-- Opening Marker --

/-- Hence its value. [folklore] -/
theorem eval_mask [DecidableEq ι] (C : Circuit ι) (x : ι → Bool) :
    C.eval (mask (readVars C) x) = C.eval x := by
  rw [circuit_eval, circuit_eval, vals_mask C x]
  cases h : C.output with
  | inl i =>
    have hi : i ∈ readVars C := mem_readVars_of_output C h
    simp [mask, hi]
  | inr m => rfl

/-- `Capture` with the number of variables DROPPED from the budget. [folklore] -/
def CaptureNoN : Prop :=
  ∃ a : ℕ, ∀ (ι : Type) (_ : Fintype ι) (f : (ι → Bool) → Bool), Monotone f →
    ∀ C : Circuit ι, C.IsOver B2 → C.Computes f →
      ∃ C' : Circuit ι, C'.IsOver (extGate ((C.size + 2) ^ a)) ∧ C'.size ≤ (C.size + 2) ^ a ∧ C'.Computes f

/-- **NORMAL FORM: the number of variables is cosmetic.** `Capture ↔ CaptureNoN` (the variant whose
budget `(t+2)^a` does not mention `n = |ι|`): a `B₂`-circuit of size `t` reads at most `2t+1` variables
(`card_readVars_le`), its function is determined there (`eval_mask`), so one may capture on
the read variables (`n' ≤ 2t+1`, circuit of size `t+1` after adjoining a constant for the unread ones) and
transport back; `(3t+4)^a ≤ (t+2)^{2a}`. So provers may assume `n ≤ 2t + 1`, and refuters gain nothing from
padding with dummy variables. [folklore] -/
theorem capture_iff_captureNoN : Capture ↔ CaptureNoN := by
  have hExt : ∀ s : ℕ, ({g : GateFn | g = GateFn.and 2 ∨ g = GateFn.or 2 ∨ IsConvGate s g ∨
      IsPermGate s g ∨ IsGRankGate s g}) = extGate s := fun s => by
    ext g; rw [mem_extGate_iff]; rfl
  unfold Capture CaptureNoN
  simp only []
  constructor
  · rintro ⟨a, h⟩
    refine ⟨2 * a, fun ι _ f hf C hB hC => ?_⟩
    classical
    set R := readVars C with hR
    -- the masked function on the read variables
    let ext : (↥R → Bool) → ι → Bool := fun y i => if hi : i ∈ R then y ⟨i, hi⟩ else false
    let fR : (↥R → Bool) → Bool := fun y => f (ext y)
    have hfR : Monotone fR := fun y y' hyy' => hf fun i => by
      simp only [ext]
      split_ifs with hi
      · exact hyy' _
      · exact le_rfl
    -- a `B₂`-circuit of size `t + 1` for `fR`: adjoin a constant `0` and rewire
    let e : ι → Option ↥R := fun i => if hi : i ∈ R then some ⟨i, hi⟩ else none
    have h1 : CktSize B2 (fun (y : ↥R → Bool) (o : Option ↥R) => o.elim false fun r => y r) (0 + 1) :=
      (((CktSize.id B2).pair (cktSize_const (↥R) false)).outMap fun o : Option ↥R =>
        o.elim (Sum.inr ()) fun r => Sum.inl r).congr fun y o => by cases o <;> rfl
    have h2 : CktSize B2 (fun (z : Option ↥R → Bool) (_ : Unit) => C.eval fun i => z (e i)) C.size :=
      (CktSize.ofCircuit C hB).rewire e
    have h3 := h1.comp h2
    obtain ⟨D, hDB, hDs, hDev⟩ := h3.toCircuit
    have hDcomp : D.Computes fR := fun y => by
      rw [hDev y]
      show C.eval (fun i => (e i).elim false fun r => y r) = f (ext y)
      rw [← hC]
      congr 1
      funext i
      simp only [e, ext]
      split_ifs <;> rfl
    -- capture on `↥R`
    obtain ⟨D', hD'B, hD's, hD'c⟩ := h (↥R) inferInstance fR hfR D hDB hDcomp
    -- transport back along `Subtype.val`
    obtain ⟨C', hC'B, hC's, hC'c⟩ := Circuit.exists_rewire D' hD'B hD'c (Subtype.val : ↥R → ι)
    -- bookkeeping: `(|D| + |R| + 2)^a ≤ (t+2)^(2a)`
    have hcardR : Fintype.card ↥R ≤ 2 * C.size + 1 := by
      rw [Fintype.card_coe]; exact card_readVars_le C hB
    have hbud : (D.size + Fintype.card ↥R + 2) ^ a ≤ (C.size + 2) ^ (2 * a) := by
      rw [pow_mul]
      apply Nat.pow_le_pow_left
      have : D.size ≤ 0 + 1 + C.size := hDs
      nlinarith
    refine ⟨C', ?_, hC's.trans (hD's.trans hbud), fun x => ?_⟩
    · intro g hg
      have h' : g.fn ∈ extGate ((D.size + Fintype.card ↥R + 2) ^ a) := by
        rw [← hExt]; exact hC'B g hg
      exact extGate_mono hbud h'
    · rw [hC'c x]
      show f (ext fun r => x r.val) = f x
      have hm : ext (fun r => x r.val) = mask R x := by
        funext i
        simp only [ext, mask]
        split_ifs <;> rfl
      rw [hm, ← hC, ← hC x, hR, eval_mask C x]
  · rintro ⟨a, h⟩
    refine ⟨a, fun ι _ f hf C hB hC => ?_⟩
    obtain ⟨C', h1, h2, h3⟩ := h ι inferInstance f hf C hB hC
    have hle : (C.size + 2) ^ a ≤ (C.size + Fintype.card ι + 2) ^ a := Nat.pow_le_pow_left (by omega) a
    refine ⟨C', ?_, h2.trans hle, h3⟩
    intro g hg
    have h' : g.fn ∈ extGate ((C.size + Fintype.card ι + 2) ^ a) := extGate_mono hle (h1 g hg)
    rw [← hExt] at h'
    exact h'
/-- **Registered helper `helper_kdContactPowerStatics` (stub S, line `kick-dipole-no-collapse`): GIBBS STATICS OF THE CONTACT
POWER PAIRING.**  For the pinned anharmonic chain (all parameters `> 0`), `T > 0` and `N ≥ 2`:
`∫ (p_0 ∂_{q_0}H) · J dμ_T = (T²/2) ∫ (1 + 3β(q_1 − q_0)²) dμ_T` and hence `≥ T²/2` — the initial value of the contact power
pairing `Φ_N(0)` of `helper_kdShortTimeReduction` is bounded below by `T²/2` UNIFORMLY IN `N` (the only `N`-uniform constant the
short-time floor needs; `V'' = 1 + 3βr² ≥ 1` and `γ > 0`, `T > 0` enter here). -/
theorem helper_kdContactPowerStatics : ∀ ω₂ lam β γ : ℝ, 0 < ω₂ → 0 < lam → 0 < β → 0 < γ → ∀ T : ℝ, 0 < T → ∀ (N : ℕ) (hN : 2 ≤ N), ∫ z, (z.2 ⟨0, by omega⟩ * partialQ ⟨0, by omega⟩ ((pinnedChain ω₂ lam β γ).hamiltonian N) z) * totalCurrentObs (pinnedChain ω₂ lam β γ) N z ∂((pinnedChain ω₂ lam β γ).gibbsMeasure N T) = T ^ 2 / 2 * ∫ z, (1 + 3 * β * (z.1 ⟨1, hN⟩ - z.1 ⟨0, by omega⟩) ^ 2) ∂((pinnedChain ω₂ lam β γ).gibbsMeasure N T) ∧ T ^ 2 / 2 ≤ ∫ z, (z.2 ⟨0, by omega⟩ * partialQ ⟨0, by omega⟩ ((pinnedChain ω₂ lam β γ).hamiltonian N) z) * totalCurrentObs (pinnedChain ω₂ lam β γ) N z ∂((pinnedChain ω₂ lam β γ).gibbsMeasure N T) := by
  intro ω₂ lam β γ hω hl hβ hγ T hT N hN2
  have hN : 0 < N := by omega
  set P := pinnedChain ω₂ lam β γ with hP
  haveI : IsProbabilityMeasure (P.gibbsMeasure N T) := pinnedChain_isProbabilityMeasure_gibbsMeasure hω hl.le hβ.le γ N hT
  obtain ⟨hϑ0, h2ϑ⟩ := LightConeBondHeat.quarter_inv_temp_admissible hT
  -- square integrability of `a₀` (continuous, `|a₀| ≤ K(1+H)² ≤ K C₀ e^{H/(4T)}`) and of every bond current
  have hconf := pinnedChain_isConfining hω hl.le hβ.le hγ.le
  obtain ⟨A, hA0, hA⟩ := hconf.exists_abs_deriv_U_le
  obtain ⟨B, hB0, hB⟩ := hconf.exists_abs_deriv_V_le
  have hH1 : ContDiff ℝ 1 (P.hamiltonian N) := pinnedChain_contDiff_hamiltonian ω₂ lam β γ N
  have hac : Continuous fun z : PhaseSpace N => z.2 ⟨0, hN⟩ * partialQ ⟨0, hN⟩ (P.hamiltonian N) z :=
    (by fun_prop : Continuous fun z : PhaseSpace N => z.2 ⟨0, hN⟩).mul (P.continuous_partialQ_hamiltonian hH1 _)
  have hab : ∀ y : PhaseSpace N, |y.2 ⟨0, hN⟩ * partialQ ⟨0, hN⟩ (P.hamiltonian N) y| ≤
      (A + N ^ 2 * B) * (2 * Real.exp (1 / (4 * T)) / (1 / (4 * T)) ^ 2) * Real.exp (1 / (4 * T) * P.hamiltonian N y) := by
    intro y
    have hp := LinearResponseFTUR.abs_momentum_le_one_add hconf.U_nonneg hconf.V_nonneg y ⟨0, hN⟩
    have hF := LinearResponseFTUR.abs_partialQ_hamiltonian_le hconf.U_nonneg hconf.V_nonneg hA0 hB0 hA hB
      hconf.differentiable_U hconf.differentiable_V y ⟨0, hN⟩
    have hH := pinnedChain_hamiltonian_nonneg hω.le hl.le hβ.le γ N y
    have hsq := one_add_sq_le_exp hH hϑ0
    rw [abs_mul]
    calc |y.2 ⟨0, hN⟩| * |partialQ ⟨0, hN⟩ (P.hamiltonian N) y| ≤ (1 + P.hamiltonian N y) * ((A + N ^ 2 * B) * (1 + P.hamiltonian N y)) :=
          mul_le_mul hp hF (abs_nonneg _) (by positivity)
      _ = (A + N ^ 2 * B) * (1 + P.hamiltonian N y) ^ 2 := by ring
      _ ≤ (A + N ^ 2 * B) * ((2 * Real.exp (1 / (4 * T)) / (1 / (4 * T)) ^ 2) * Real.exp (1 / (4 * T) * P.hamiltonian N y)) := by
          gcongr
      _ = _ := by ring
  obtain ⟨ha2, -, -⟩ := pinnedChain_integral_sq_act_le hω hl.le hβ hγ hN hT hϑ0 h2ϑ hac hab 0
  have hji : ∀ i : Fin N, Integrable (fun z => (z.2 ⟨0, hN⟩ * partialQ ⟨0, hN⟩ (P.hamiltonian N) z) * P.bondCurrent N i z)
      (P.gibbsMeasure N T) := by
    intro i
    obtain ⟨K, -, hKb⟩ := FiniteResponse.abs_bondCurrent_le_exp hω hl.le hβ hN hϑ0 i
    have hjc : Continuous (P.bondCurrent N i) := pinnedChain_continuous_bondCurrent ω₂ lam β γ N i
    obtain ⟨hj2, -, -⟩ := pinnedChain_integral_sq_act_le hω hl.le hβ hγ hN hT hϑ0 h2ϑ hjc hKb 0
    exact integrable_mul_of_sq_aesm hac.aestronglyMeasurable hjc.aestronglyMeasurable ha2 hj2
  have hsum : ∫ z, (z.2 ⟨0, hN⟩ * partialQ ⟨0, hN⟩ (P.hamiltonian N) z) * totalCurrentObs P N z ∂(P.gibbsMeasure N T) =
      ∑ i : Fin N, ∫ z, (z.2 ⟨0, hN⟩ * partialQ ⟨0, hN⟩ (P.hamiltonian N) z) * P.bondCurrent N i z ∂(P.gibbsMeasure N T) := by
    rw [← integral_finsetSum _ fun i _ => hji i]
    refine integral_congr_ae (Eventually.of_forall fun z => ?_)
    simp only [totalCurrentObs_def, Finset.mul_sum]
  have hval : ∑ i : Fin N, ∫ z, (z.2 ⟨0, hN⟩ * partialQ ⟨0, hN⟩ (P.hamiltonian N) z) * P.bondCurrent N i z ∂(P.gibbsMeasure N T) =
      T ^ 2 / 2 * ∫ z, (1 + 3 * β * (z.1 ⟨1, hN2⟩ - z.1 ⟨0, hN⟩) ^ 2) ∂(P.gibbsMeasure N T) := by
    rw [Finset.sum_eq_single ⟨0, hN⟩]
    · exact integral_contactPower_mul_bondCurrent_zero hω hl hβ hγ hN hT hN2
    · intro i _ hi
      exact integral_contactPower_mul_bondCurrent_of_ne hN (fun h => hi (Fin.ext h))
    · intro h; exact absurd (Finset.mem_univ _) h
  refine ⟨hsum.trans hval, ?_⟩
  rw [hsum, hval]
  have hint : Integrable (fun z : PhaseSpace N => 1 + 3 * β * (z.1 ⟨1, hN2⟩ - z.1 ⟨0, hN⟩) ^ 2) (P.gibbsMeasure N T) := by
    refine P.integrable_gibbsMeasure ?_
    have hconf := pinnedChain_isConfining hω hl.le hβ.le hγ.le
    refine LightConeBondHeat.pinnedChain_integrable_mul_gibbsDensity_of_le_pow hω hl.le hβ.le γ N hT 1 (by fun_prop)
      (C := 1 + 6 * β) fun x => ?_
    have hH := pinnedChain_hamiltonian_nonneg hω.le hl.le hβ.le γ N x
    have h2 : (x.1 ⟨1, hN2⟩ - x.1 ⟨0, hN⟩) ^ 2 / 2 + β * (x.1 ⟨1, hN2⟩ - x.1 ⟨0, hN⟩) ^ 4 / 4 ≤
        (pinnedChain ω₂ lam β γ).hamiltonian N x :=
      P.bond_le_hamiltonian hconf.U_nonneg hconf.V_nonneg N x (k := ⟨0, hN⟩) (l := ⟨1, hN2⟩) (by simp)
    rw [pow_one, abs_of_nonneg (by positivity)]
    nlinarith [sq_nonneg ((x.1 ⟨1, hN2⟩ - x.1 ⟨0, hN⟩) ^ 2), hβ.le,
      mul_nonneg hβ.le (sq_nonneg ((x.1 ⟨1, hN2⟩ - x.1 ⟨0, hN⟩) ^ 2))]
  have h1 : (1 : ℝ) ≤ ∫ z, (1 + 3 * β * (z.1 ⟨1, hN2⟩ - z.1 ⟨0, hN⟩) ^ 2) ∂(P.gibbsMeasure N T) := by
    have h := integral_mono (integrable_const (1 : ℝ)) hint fun z => show (1 : ℝ) ≤ 1 + 3 * β * (z.1 ⟨1, hN2⟩ - z.1 ⟨0, hN⟩) ^ 2 by
      nlinarith [sq_nonneg (z.1 ⟨1, hN2⟩ - z.1 ⟨0, hN⟩), hβ.le]
    simpa using h
  have hT2 : 0 ≤ T ^ 2 / 2 := by positivity
  nlinarith


end Summit.AtomisticToContinuum.FouriersLaw.Cruxes.ConductanceLowerBound.KickDipoleNoCollapse

end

-- Closing Marker --

Exercise prompt » Please return every line from the first one in the records above down to the line containing "may capture on", including both, exactly as written and nothing more.

Response box »
/-- Hence its value. [folklore] -/
theorem eval_mask [DecidableEq ι] (C : Circuit ι) (x : ι → Bool) :
    C.eval (mask (readVars C) x) = C.eval x := by
  rw [circuit_eval, circuit_eval, vals_mask C x]
  cases h : C.output with
  | inl i =>
    have hi : i ∈ readVars C := mem_readVars_of_output C h
    simp [mask, hi]
  | inr m => rfl

/-- `Capture` with the number of variables DROPPED from the budget. [folklore] -/
def CaptureNoN : Prop :=
  ∃ a : ℕ, ∀ (ι : Type) (_ : Fintype ι) (f : (ι → Bool) → Bool), Monotone f →
    ∀ C : Circuit ι, C.IsOver B2 → C.Computes f →
      ∃ C' : Circuit ι, C'.IsOver (extGate ((C.size + 2) ^ a)) ∧ C'.size ≤ (C.size + 2) ^ a ∧ C'.Computes f

/-- **NORMAL FORM: the number of variables is cosmetic.** `Capture ↔ CaptureNoN` (the variant whose
budget `(t+2)^a` does not mention `n = |ι|`): a `B₂`-circuit of size `t` reads at most `2t+1` variables
(`card_readVars_le`), its function is determined there (`eval_mask`), so one may capture on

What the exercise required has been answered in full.